Investment Strategy Performs Best:
For M1, the Best strategy has the highest return (0.1357).
For M2, the Best strategy also has the highest return (2.840).
Rand: The Random strategy resulted in negative returns for both M1 and M2. This suggests that randomly picking loans led to a loss. The negative returns indicate that, on average, the loans randomly selected did not perform well.
Ret: The Return-based strategy outperforms the Random strategy, but it still has negative returns for both M1 and M2. While it performs better than random selection, it doesn't yield positive returns for either target variable.
Best: It selects the top-performing loans in hindsight, results in positive returns for both M1 and M2.It significantly outperforms both Random and Return-based strategies, especially for M2.

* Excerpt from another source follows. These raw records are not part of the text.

import Summits.BirchSwinnertonDyer.BirchSwinnertonDyer.Theorems.ThetaPartnerAtTwoMazurTateCongruenceAtTwoRFourFacts
import Literature.NumberTheory.EllipticCurves.Gamma0CocycleDegeneracyMaps
import HarnessLib

/-!
# Crux `MazurTateCongruenceAtTwoTop` (stmt-BirchSwinnertonDyer-25797 = `MazurTateCongruenceAtTwoR` 21416), K1 row of route
# `ThetaPartnerAtTwo`: the expanded `S₀`-depleted plus table along `Γ₀(N·∏q_v²)`-translates — Manin bookkeeping for the
# depletion-injectivity road (width seat bsd-wall-tp2-p1-w2 g3; `--supports stmt-BirchSwinnertonDyer-25797`; closes nothing)

THEOREMS ONLY; nothing is asserted about any curve; BSD is not proved by any of this. Consumed by the sequel
`…RSymbolMuOfDepletionInjective` (`Hμ` from depletion-injectivity mod `2`).

* §1 `map_ratPlusSymbol_smul_mul_eq` — Manin's relation for the conjugate `δ = diag(t,1)γdiag(t,1)⁻¹ ∈ Γ₀(N)`
  (`Gamma0.degeneracyConjElt`) of `γ ∈ Γ₀(L)`, `N·t ∣ L`, read at the dilated point: `j[(γx)·t]⁺_f = 𝟙_{c≠0}·j[δ∞]⁺_f + j[x·t]⁺_f`;
  and `[δ∞]⁺_f = m_δ/2` when `re{∞, δ∞}_f = m_δ·Ω⁺_f/2` (`ratPlusSymbol_maninCusp_eq_half_of_re`).
* §2 `depletedTable_gamma0_smul` — for `γ ∈ Γ₀(N·∏_{v∈S₀} q_v²)` with `c(γ) ≠ 0` and `cx + d ≠ 0`:
  `Ψ^{S₀}(γx) = Ψ^{S₀}(x) + Σ_{k∈{0,1,2}^{S₀}} C_k·(m_{δ_k}/2)` in `ℚ̄₂`, `C_k = ∏_v coeff_{k_v}(P_v)·q_v^{−k_v}`, `δ_k` the conjugate by
  `diag(t_k,1)`, `t_k = ∏ q_v^{k_v}`; `(2∏q_v²)·Σ_k C_k·(m_k/2)` is the INTEGER `R = Σ_k (∏_v coeff_{k_v}(P_v)·q_v^{2−k_v})·m_k`
  (`two_mul_prod_sq_mul_sum_depletionCoeff_eq_intCast`), and `R mod 2 = Σ_k (∏_v c̄oeff_{k_v}(P_v))·m̄_k` for odd `q_v`
  (`intCast_sum_depletionCoeff_mul_zmod_two`).
* §3 four small norm facts in `ℚ̄₂` (odd integers are units; `‖S‖ = 2` from `Q·S = R`; the ultrametric dichotomy).

References: [Manin1972] Thm. 1.9; [CremonaAlgorithms1997] §2.4 (2.4.1)–(2.4.2), §2.8; [GreenbergVatsal2000] §1 (8);
[DarmonDiamondTaylor1995] Lemma 4.28 (p. 135) (the degeneracy conjugation).
-/

-- justification: the `Summit.BirchSwinnertonDyer.BirchSwinnertonDyer.…` path repeats a component (route-file convention)
set_option linter.dupNamespace false
set_option autoImplicit false

noncomputable section

open scoped Classical MatrixGroups ModularForm

open CongruenceSubgroup Polynomial WeierstrassCurve NumberField IsDedekindDomain
  Literature.NumberTheory.IwasawaTheory Literature.NumberTheory.EllipticCurves Literature.NumberTheory.EllipticCurves.ModularForms
  Literature.NumberTheory.EllipticCurves.Rank1Residual Literature.NumberTheory.EllipticCurves.GreenbergVatsal2000
  Summit.BirchSwinnertonDyer.Rank1Residual.Supersingular
  Summit.BirchSwinnertonDyer.BirchSwinnertonDyer.Theorems.ThetaLayerLambdaCongruenceAtTwo

namespace Summit.BirchSwinnertonDyer.BirchSwinnertonDyer.Theorems.MazurTateCongruenceAtTwoR

/-! ## §1. Manin's relation for the dilated conjugate -/

section Manin

variable {N : ℕ} [NeZero N] (f : CuspForm (Gamma0 N) 2)

/-- **The cusp value at `δ∞` is `m_δ/2`** for the integer `m_δ` with `re{∞, δ∞}_f = m_δ·Ω⁺_f/2` (rational normalised newform;
`c(δ) ≠ 0`). Same computation as `exists_ratPlusSymbol_maninCusp_eq_half`, with the integer named. [cite: CremonaAlgorithms1997, §2.8] -/
theorem ratPlusSymbol_maninCusp_eq_half_of_re (hf : IsNewform0 f) (hQ : coeffField f = ⊥) (δ : Gamma0 N)
    (hc : (δ : SL(2, ℤ)) 1 0 ≠ 0) {m : ℤ} (hm : (cuspSymbol f δ).re = m * (plusPeriod f / 2)) :
    ratPlusSymbol f ((((δ : SL(2, ℤ)) 0 0 : ℚ)) / (((δ : SL(2, ℤ)) 1 0 : ℚ))) = (m : ℚ) / 2 := by
  have hreal : ∀ n, (cuspCoeff f n).im = 0 := cuspCoeff_im_eq_zero_of_coeffField_eq_bot hQ
  have hΩ : plusPeriod f ≠ 0 := (IsNewform0.plusPeriod_pos_holds hf hQ).ne'
  have hcusp : cuspSymbol f δ = modularSymbol f ((((δ : SL(2, ℤ)) 0 0 : ℚ)) / (((δ : SL(2, ℤ)) 1 0 : ℚ))) := by
    unfold cuspSymbol
    rw [if_neg hc]
  apply Rat.cast_injective (α := ℝ)
  push_cast
  rw [ratCast_ratPlusSymbol_holds hf hQ, normalizedPlusSymbol, plusSymbol_eq_re_holds f hreal, Complex.ofReal_re,
    ← hcusp, hm]
  field_simp

/-- **Manin's relation for the dilated conjugate.** For `γ ∈ Γ₀(L)`, `N·t ∣ L`, `δ = diag(t,1)γdiag(t,1)⁻¹ = (a, tb; c/t, d) ∈ Γ₀(N)`
(`Gamma0.degeneracyConjElt`) and `x ∈ ℚ` with `cx + d ≠ 0`: `j[(γx)·t]⁺_f = 𝟙_{c≠0}·j[δ∞]⁺_f + j[x·t]⁺_f` for any ring map `j` — because
`t·(γx) = δ(t x)`. [cite: Manin1972, Thm. 1.9] [cite: CremonaAlgorithms1997, §2.4 (2.4.1)–(2.4.2)] -/
theorem map_ratPlusSymbol_smul_mul_eq (hf : IsNewform0 f) (hQ : coeffField f = ⊥) {R : Type*} [NonAssocSemiring R]
    (j : ℚ →+* R) {L t : ℕ} (ht : t ≠ 0) (h : N * t ∣ L) (γ : Gamma0 L) (x : ℚ)
    (hx : ((γ : SL(2, ℤ)) 1 0 : ℚ) * x + ((γ : SL(2, ℤ)) 1 1 : ℚ) ≠ 0) :
    j (ratPlusSymbol f (((((γ : SL(2, ℤ)) 0 0 : ℚ) * x + ((γ : SL(2, ℤ)) 0 1 : ℚ)) /
        (((γ : SL(2, ℤ)) 1 0 : ℚ) * x + ((γ : SL(2, ℤ)) 1 1 : ℚ))) * (t : ℚ))) =
      (if ((γ : SL(2, ℤ)) 1 0) = 0 then 0 else
        j (ratPlusSymbol f ((((Gamma0.degeneracyConjElt h γ : Gamma0 N) : SL(2, ℤ)) 0 0 : ℚ) /
          (((Gamma0.degeneracyConjElt h γ : Gamma0 N) : SL(2, ℤ)) 1 0 : ℚ)))) +
      j (ratPlusSymbol f (x * (t : ℚ))) := by
  set δ : Gamma0 N := Gamma0.degeneracyConjElt h γ with hδ
  have hct : ((t : ℤ)) ∣ (γ : SL(2, ℤ)) 1 0 := by
    have hγ := γ.2
    rw [Gamma0_mem] at hγ
    exact (dvd_mul_left (t : ℤ) N).trans ((by exact_mod_cast h : ((N : ℤ) * t) ∣ (L : ℤ)).trans
      ((ZMod.intCast_zmod_eq_zero_iff_dvd _ L).mp hγ))
  have hδ10 : ((δ : SL(2, ℤ)) 1 0 : ℤ) * t = (γ : SL(2, ℤ)) 1 0 := by
    rw [hδ, Gamma0.degeneracyConjElt_apply_one_zero]
    exact Int.ediv_mul_cancel hct
  have ht0 : (t : ℚ) ≠ 0 := by exact_mod_cast ht
  -- the point `t x` is admissible for `δ` and `δ(t x) = t·(γ x)`
  have hx' : ((δ : SL(2, ℤ)) 1 0 : ℚ) * (x * t) + ((δ : SL(2, ℤ)) 1 1 : ℚ) ≠ 0 := by
    have e : ((δ : SL(2, ℤ)) 1 0 : ℚ) * (x * t) + ((δ : SL(2, ℤ)) 1 1 : ℚ) =
        ((γ : SL(2, ℤ)) 1 0 : ℚ) * x + ((γ : SL(2, ℤ)) 1 1 : ℚ) := by
      rw [hδ, Gamma0.degeneracyConjElt_apply_one_one, ← hδ]
      have : ((δ : SL(2, ℤ)) 1 0 : ℚ) * t = ((γ : SL(2, ℤ)) 1 0 : ℚ) := by exact_mod_cast hδ10
      rw [← this]; ring
    rw [e]; exact hx
  have hM := map_ratPlusSymbol_gamma0_smul hf hQ j δ (x * t) hx'
  simp only [] at hM
  have hpt : (((δ : SL(2, ℤ)) 0 0 : ℚ) * (x * t) + ((δ : SL(2, ℤ)) 0 1 : ℚ)) /
      (((δ : SL(2, ℤ)) 1 0 : ℚ) * (x * t) + ((δ : SL(2, ℤ)) 1 1 : ℚ)) =
      ((((γ : SL(2, ℤ)) 0 0 : ℚ) * x + ((γ : SL(2, ℤ)) 0 1 : ℚ)) /
        (((γ : SL(2, ℤ)) 1 0 : ℚ) * x + ((γ : SL(2, ℤ)) 1 1 : ℚ))) * (t : ℚ) := by
    have e00 : ((δ : SL(2, ℤ)) 0 0 : ℚ) = ((γ : SL(2, ℤ)) 0 0 : ℚ) := by
      rw [hδ, Gamma0.degeneracyConjElt_apply_zero_zero]
    have e01 : ((δ : SL(2, ℤ)) 0 1 : ℚ) = (t : ℚ) * ((γ : SL(2, ℤ)) 0 1 : ℚ) := by
      rw [hδ, Gamma0.degeneracyConjElt_apply_zero_one]; push_cast; ring
    have e11 : ((δ : SL(2, ℤ)) 1 1 : ℚ) = ((γ : SL(2, ℤ)) 1 1 : ℚ) := by
      rw [hδ, Gamma0.degeneracyConjElt_apply_one_one]
    have e10 : ((δ : SL(2, ℤ)) 1 0 : ℚ) * t = ((γ : SL(2, ℤ)) 1 0 : ℚ) := by exact_mod_cast hδ10
    rw [e00, e01, e11, show ((δ : SL(2, ℤ)) 1 0 : ℚ) * (x * ↑t) = (((δ : SL(2, ℤ)) 1 0 : ℚ) * t) * x by ring, e10]
    field_simp
  have hc : ((δ : SL(2, ℤ)) 1 0 = 0) ↔ ((γ : SL(2, ℤ)) 1 0 = 0) := by
    constructor
    · intro h0; rw [← hδ10, h0, zero_mul]
    · intro h0
      have : ((δ : SL(2, ℤ)) 1 0 : ℤ) * t = 0 := by rw [hδ10, h0]
      rcases mul_eq_zero.mp this with h1 | h1
      · exact h1
      · exact absurd (by exact_mod_cast h1 : t = 0) ht
  rw [hpt] at hM
  rw [hM]
  by_cases h0 : (γ : SL(2, ℤ)) 1 0 = 0
  · rw [if_pos h0, if_pos (hc.mpr h0)]
  · rw [if_neg h0, if_neg (fun h1 ↦ h0 (hc.mp h1))]

end Manin

/-! ## §2. The depleted table along a `Γ₀(N·∏q²)`-translate; the integer behind the difference -/

section Depleted

variable (W : WeierstrassCurve ℚ) {N : ℕ} [NeZero N] (f : CuspForm (Gamma0 N) 2)
  (S₀ : Finset (HeightOneSpectrum (𝓞 ℚ)))

omit [NeZero N] in
/-- For `k ∈ {0,1,2}^{S₀}`: `N·∏ q_v^{k_v} ∣ N·∏ q_v²`. [folklore] -/
theorem mul_prod_pow_dvd_mul_prod_sq {k : S₀ → ℕ} (hk : k ∈ Fintype.piFinset fun _ : S₀ ↦ Finset.range 3) :
    N * ∏ v : S₀, Rat.HeightOneSpectrum.natGenerator (v : HeightOneSpectrum (𝓞 ℚ)) ^ (k v) ∣
      N * ∏ v : S₀, Rat.HeightOneSpectrum.natGenerator (v : HeightOneSpectrum (𝓞 ℚ)) ^ 2 := by
  refine mul_dvd_mul_left N (Finset.prod_dvd_prod_of_dvd _ _ fun v _ ↦ pow_dvd_pow _ ?_)
  have := Fintype.mem_piFinset.mp hk v
  rw [Finset.mem_range] at this
  omega

/-- The product `∏ q_v^{k_v}` of odd primes is non-zero. [folklore] -/
theorem prod_pow_natGenerator_ne_zero (k : S₀ → ℕ) :
    (∏ v : S₀, Rat.HeightOneSpectrum.natGenerator (v : HeightOneSpectrum (𝓞 ℚ)) ^ (k v)) ≠ 0 :=
  Finset.prod_ne_zero_iff.mpr fun _ _ ↦ pow_ne_zero _ (Rat.HeightOneSpectrum.prime_natGenerator _).ne_zero

/-- **The depleted table along a `Γ₀(N·∏q_v²)`-translate.** For `γ ∈ Γ₀(N·∏_{v∈S₀} q_v²)` with `c(γ) ≠ 0`, a point `x` with
`cx + d ≠ 0`, and integers `m_k` with `re{∞, δ_k∞}_f = m_k·Ω⁺_f/2` for the conjugates `δ_k = diag(t_k,1)γdiag(t_k,1)⁻¹ ∈ Γ₀(N)`,
`t_k = ∏ q_v^{k_v}`: the expanded `S₀`-depleted plus table satisfies `Ψ^{S₀}(γx) = Ψ^{S₀}(x) + Σ_k C_k·(m_k/2)` in `ℚ̄₂`
(Manin's relation factor by factor, §1). [cite: Manin1972, Thm. 1.9] [cite: GreenbergVatsal2000, §1 (8) (shape of the depletion)] -/
theorem depletedTable_gamma0_smul (hf : IsNewform0 f) (hQ : coeffField f = ⊥)
    (γ : Gamma0 (N * ∏ v : S₀, Rat.HeightOneSpectrum.natGenerator (v : HeightOneSpectrum (𝓞 ℚ)) ^ 2))
    (hc : (γ : SL(2, ℤ)) 1 0 ≠ 0) (x : ℚ) (hx : ((γ : SL(2, ℤ)) 1 0 : ℚ) * x + ((γ : SL(2, ℤ)) 1 1 : ℚ) ≠ 0)
    (m : (S₀ → ℕ) → ℤ)
    (hm : ∀ (k : S₀ → ℕ) (hk : k ∈ Fintype.piFinset fun _ : S₀ ↦ Finset.range 3),
      (cuspSymbol f (Gamma0.degeneracyConjElt (mul_prod_pow_dvd_mul_prod_sq S₀ hk) γ)).re = m k * (plusPeriod f / 2)) :
    (∑ k ∈ Fintype.piFinset (fun _ : S₀ ↦ Finset.range 3), (∏ v : S₀, ((W.localPolynomialAt (v : HeightOneSpectrum (𝓞 ℚ))).map (Int.castRingHom (PadicAlgCl 2))).coeff (k v) * ((Rat.HeightOneSpectrum.natGenerator (v : HeightOneSpectrum (𝓞 ℚ)) : PadicAlgCl 2)⁻¹) ^ (k v)) * algebraMap ℚ (PadicAlgCl 2) (ratPlusSymbol f (((((γ : SL(2, ℤ)) 0 0 : ℚ) * x + ((γ : SL(2, ℤ)) 0 1 : ℚ)) / (((γ : SL(2, ℤ)) 1 0 : ℚ) * x + ((γ : SL(2, ℤ)) 1 1 : ℚ))) * ((∏ v : S₀, Rat.HeightOneSpectrum.natGenerator (v : HeightOneSpectrum (𝓞 ℚ)) ^ (k v) : ℕ) : ℚ)))) =
      (∑ k ∈ Fintype.piFinset (fun _ : S₀ ↦ Finset.range 3), (∏ v : S₀, ((W.localPolynomialAt (v : HeightOneSpectrum (𝓞 ℚ))).map (Int.castRingHom (PadicAlgCl 2))).coeff (k v) * ((Rat.HeightOneSpectrum.natGenerator (v : HeightOneSpectrum (𝓞 ℚ)) : PadicAlgCl 2)⁻¹) ^ (k v)) * algebraMap ℚ (PadicAlgCl 2) (ratPlusSymbol f (x * ((∏ v : S₀, Rat.HeightOneSpectrum.natGenerator (v : HeightOneSpectrum (𝓞 ℚ)) ^ (k v) : ℕ) : ℚ)))) +
      ∑ k ∈ Fintype.piFinset (fun _ : S₀ ↦ Finset.range 3), (∏ v : S₀, ((W.localPolynomialAt (v : HeightOneSpectrum (𝓞 ℚ))).map (Int.castRingHom (PadicAlgCl 2))).coeff (k v) * ((Rat.HeightOneSpectrum.natGenerator (v : HeightOneSpectrum (𝓞 ℚ)) : PadicAlgCl 2)⁻¹) ^ (k v)) * algebraMap ℚ (PadicAlgCl 2) ((m k : ℚ) / 2) := by
  rw [← Finset.sum_add_distrib]
  refine Finset.sum_congr rfl fun k hk ↦ ?_
  rw [← mul_add]
  congr 1
  have hδc : ((Gamma0.degeneracyConjElt (mul_prod_pow_dvd_mul_prod_sq S₀ hk) γ : Gamma0 N) : SL(2, ℤ)) 1 0 ≠ 0 := by
    intro h0
    rw [Gamma0.degeneracyConjElt_apply_one_zero] at h0
    have hct : ((∏ v : S₀, Rat.HeightOneSpectrum.natGenerator (v : HeightOneSpectrum (𝓞 ℚ)) ^ (k v) : ℕ) : ℤ) ∣
        (γ : SL(2, ℤ)) 1 0 := by
      have hγ := γ.2
      rw [Gamma0_mem] at hγ
      exact (dvd_mul_left _ (N : ℤ)).trans ((by exact_mod_cast mul_prod_pow_dvd_mul_prod_sq S₀ hk :
        ((N : ℤ) * ((∏ v : S₀, Rat.HeightOneSpectrum.natGenerator (v : HeightOneSpectrum (𝓞 ℚ)) ^ (k v) : ℕ) : ℤ)) ∣
          ((N * ∏ v : S₀, Rat.HeightOneSpectrum.natGenerator (v : HeightOneSpectrum (𝓞 ℚ)) ^ 2 : ℕ) : ℤ)).trans
        ((ZMod.intCast_zmod_eq_zero_iff_dvd _ _).mp hγ))
    exact hc (Int.eq_zero_of_ediv_eq_zero hct h0)
  rw [map_ratPlusSymbol_smul_mul_eq f hf hQ (algebraMap ℚ (PadicAlgCl 2)) (prod_pow_natGenerator_ne_zero S₀ k)
    (mul_prod_pow_dvd_mul_prod_sq S₀ hk) γ x hx, if_neg hc,
    ratPlusSymbol_maninCusp_eq_half_of_re f hf hQ _ hδc (hm k hk), add_comm]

The Random strategy appears to cause losses, as indicated by the negative returns for both M1 and M2. We believe it reinforces the idea that randomly selecting loans without a data-driven approach can result in poor performance. The Return-based strategy, while an improvement over the Random strategy, still doesn't achieve positive returns for either M1 or M2. This suggests that the linear regression models might need improvement or that other factors not considered in the models could be influencing returns. The Best strategy, which represents a hypothetical scenario where one knows the future performance of loans, outperforms both Random and Return-based strategies, emphasizing the importance of hindsight in investment decision-making.